#### PROBLEM TO WORK ON:
The lines to reproduce run from the first one below to the line containing "34 (49/50) 100", both included. Reproduce them exactly and nothing else.

#### EXCERPTED RECORDS:
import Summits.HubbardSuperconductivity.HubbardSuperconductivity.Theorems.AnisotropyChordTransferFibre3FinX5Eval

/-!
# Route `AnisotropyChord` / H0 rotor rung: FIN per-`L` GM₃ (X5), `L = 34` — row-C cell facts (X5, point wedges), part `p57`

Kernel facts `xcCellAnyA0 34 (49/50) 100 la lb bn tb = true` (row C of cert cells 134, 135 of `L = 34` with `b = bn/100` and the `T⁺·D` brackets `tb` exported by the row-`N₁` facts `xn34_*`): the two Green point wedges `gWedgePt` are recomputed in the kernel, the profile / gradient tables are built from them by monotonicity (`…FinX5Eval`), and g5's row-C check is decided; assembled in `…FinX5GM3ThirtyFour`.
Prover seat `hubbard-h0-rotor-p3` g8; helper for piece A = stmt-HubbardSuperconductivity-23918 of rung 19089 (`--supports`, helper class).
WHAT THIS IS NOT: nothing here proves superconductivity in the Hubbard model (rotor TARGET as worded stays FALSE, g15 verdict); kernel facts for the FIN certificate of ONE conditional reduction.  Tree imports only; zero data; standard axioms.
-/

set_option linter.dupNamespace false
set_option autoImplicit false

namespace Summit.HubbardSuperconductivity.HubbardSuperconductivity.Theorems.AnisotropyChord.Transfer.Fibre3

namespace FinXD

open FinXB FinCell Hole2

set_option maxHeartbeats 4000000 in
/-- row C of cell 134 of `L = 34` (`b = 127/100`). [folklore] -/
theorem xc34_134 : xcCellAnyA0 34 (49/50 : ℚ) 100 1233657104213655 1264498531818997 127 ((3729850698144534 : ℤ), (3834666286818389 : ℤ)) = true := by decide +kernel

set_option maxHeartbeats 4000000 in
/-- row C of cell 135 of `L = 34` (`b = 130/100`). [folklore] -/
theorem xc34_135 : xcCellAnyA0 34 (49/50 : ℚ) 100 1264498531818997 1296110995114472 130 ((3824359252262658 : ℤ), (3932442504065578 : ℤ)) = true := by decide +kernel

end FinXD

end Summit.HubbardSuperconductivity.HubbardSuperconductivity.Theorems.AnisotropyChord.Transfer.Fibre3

#### WRITTEN ANSWER:
import Summits.HubbardSuperconductivity.HubbardSuperconductivity.Theorems.AnisotropyChordTransferFibre3FinX5Eval

/-!
# Route `AnisotropyChord` / H0 rotor rung: FIN per-`L` GM₃ (X5), `L = 34` — row-C cell facts (X5, point wedges), part `p57`

Kernel facts `xcCellAnyA0 34 (49/50) 100 la lb bn tb = true` (row C of cert cells 134, 135 of `L = 34` with `b = bn/100` and the `T⁺·D` brackets `tb` exported by the row-`N₁` facts `xn34_*`): the two Green point wedges `gWedgePt` are recomputed in the kernel, the profile / gradient tables are built from them by monotonicity (`…FinX5Eval`), and g5's row-C check is decided; assembled in `…FinX5GM3ThirtyFour`.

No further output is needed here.